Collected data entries
open scoped BigOperators Matrix.Norms.L2Operator Topology
open Literature.MathematicalPhysics.QuantumFieldTheory.Balaban1983to89
open T4Continuum
open B15DeterminingSets GaugeField
open ExpMeanLog (expMeanLogSU deltaSU)
open T4AdjointCovarianceUnitary (lieSU)
open Node00
open B15SU2ChartHolomorphic (genE)
open B15Prop1AnalyticExtClause (cplxVec)
open B15Prop1ChartCalculusSU2 (E3)
open T4CubeChartGnomonic (SU2)
open B14.Eq213DetSet (Bj maxDomT Bj_of_gt)
open B14.Eq213MaximalDomains (side)
open B14.Eq22Determines (IsBlockUnion)
open B14.Eq216Concrete (feeds)
open B5Eq118OneStroke (iterBlockOf)
open B15Eq112TorusCover (lift)
open T4AxialGaugeSmallField (boxPlaqs)
open B15Prop1Carrier (plaqsInside)
open Summit.QuantumFields.YangMills.BalabanUVNodes.N12ClassLetterGeometryOfRecord (classLetters_closure_regMSCoPOfRecord_Bj)
open Summit.QuantumFields.YangMills.BalabanUVNodes.N12ForestSlice (exists_forest_slice_Bj)
open Summit.QuantumFields.YangMills.BalabanUVNodes.N12MinimiserFamilyOfClassThreshold (hMin_atRecord_of_node00Letters_thm1AtBase_central_ofClass_threshold
  hMin_atRecord_of_node00Letters_thm1AtBase_central_ofClass_threshold_residual)
open Literature.MathematicalPhysics.QuantumFieldTheory.BalabanImbrieJaffe1984to88.BIJ85Eq453GaugeField (qsstarGIter0)
open B15AveragingHolomorphic (iterMh)
open B15SU2ChartHolomorphic (expMulC logCoordC)
open B15ShellGauge193 (shellGauge)
open B15Extension193 (extend)
open B16Sect1Backgrounds (toMS expMul)
open B15Prop1ChartSU2 (su2Chart)
open Metric (ball)
open B15Prop1ClosedGuardUniformRadius (isCompact_setOf_plaqLeOn)

variable {F : T4Family} {k : ℕ}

What the exercise asks:
An exact copy of every record above is required.

Task response:
open scoped BigOperators Matrix.Norms.L2Operator Topology
open Literature.MathematicalPhysics.QuantumFieldTheory.Balaban1983to89
open T4Continuum
open B15DeterminingSets GaugeField
open ExpMeanLog (expMeanLogSU deltaSU)
open T4AdjointCovarianceUnitary (lieSU)
open Node00
open B15SU2ChartHolomorphic (genE)
open B15Prop1AnalyticExtClause (cplxVec)
open B15Prop1ChartCalculusSU2 (E3)
open T4CubeChartGnomonic (SU2)
open B14.Eq213DetSet (Bj maxDomT Bj_of_gt)
open B14.Eq213MaximalDomains (side)
open B14.Eq22Determines (IsBlockUnion)
open B14.Eq216Concrete (feeds)
open B5Eq118OneStroke (iterBlockOf)
open B15Eq112TorusCover (lift)
open T4AxialGaugeSmallField (boxPlaqs)
open B15Prop1Carrier (plaqsInside)
open Summit.QuantumFields.YangMills.BalabanUVNodes.N12ClassLetterGeometryOfRecord (classLetters_closure_regMSCoPOfRecord_Bj)
open Summit.QuantumFields.YangMills.BalabanUVNodes.N12ForestSlice (exists_forest_slice_Bj)
open Summit.QuantumFields.YangMills.BalabanUVNodes.N12MinimiserFamilyOfClassThreshold (hMin_atRecord_of_node00Letters_thm1AtBase_central_ofClass_threshold
  hMin_atRecord_of_node00Letters_thm1AtBase_central_ofClass_threshold_residual)
open Literature.MathematicalPhysics.QuantumFieldTheory.BalabanImbrieJaffe1984to88.BIJ85Eq453GaugeField (qsstarGIter0)
open B15AveragingHolomorphic (iterMh)
open B15SU2ChartHolomorphic (expMulC logCoordC)
open B15ShellGauge193 (shellGauge)
open B15Extension193 (extend)
open B16Sect1Backgrounds (toMS expMul)
open B15Prop1ChartSU2 (su2Chart)
open Metric (ball)
open B15Prop1ClosedGuardUniformRadius (isCompact_setOf_plaqLeOn)

variable {F : T4Family} {k : ℕ}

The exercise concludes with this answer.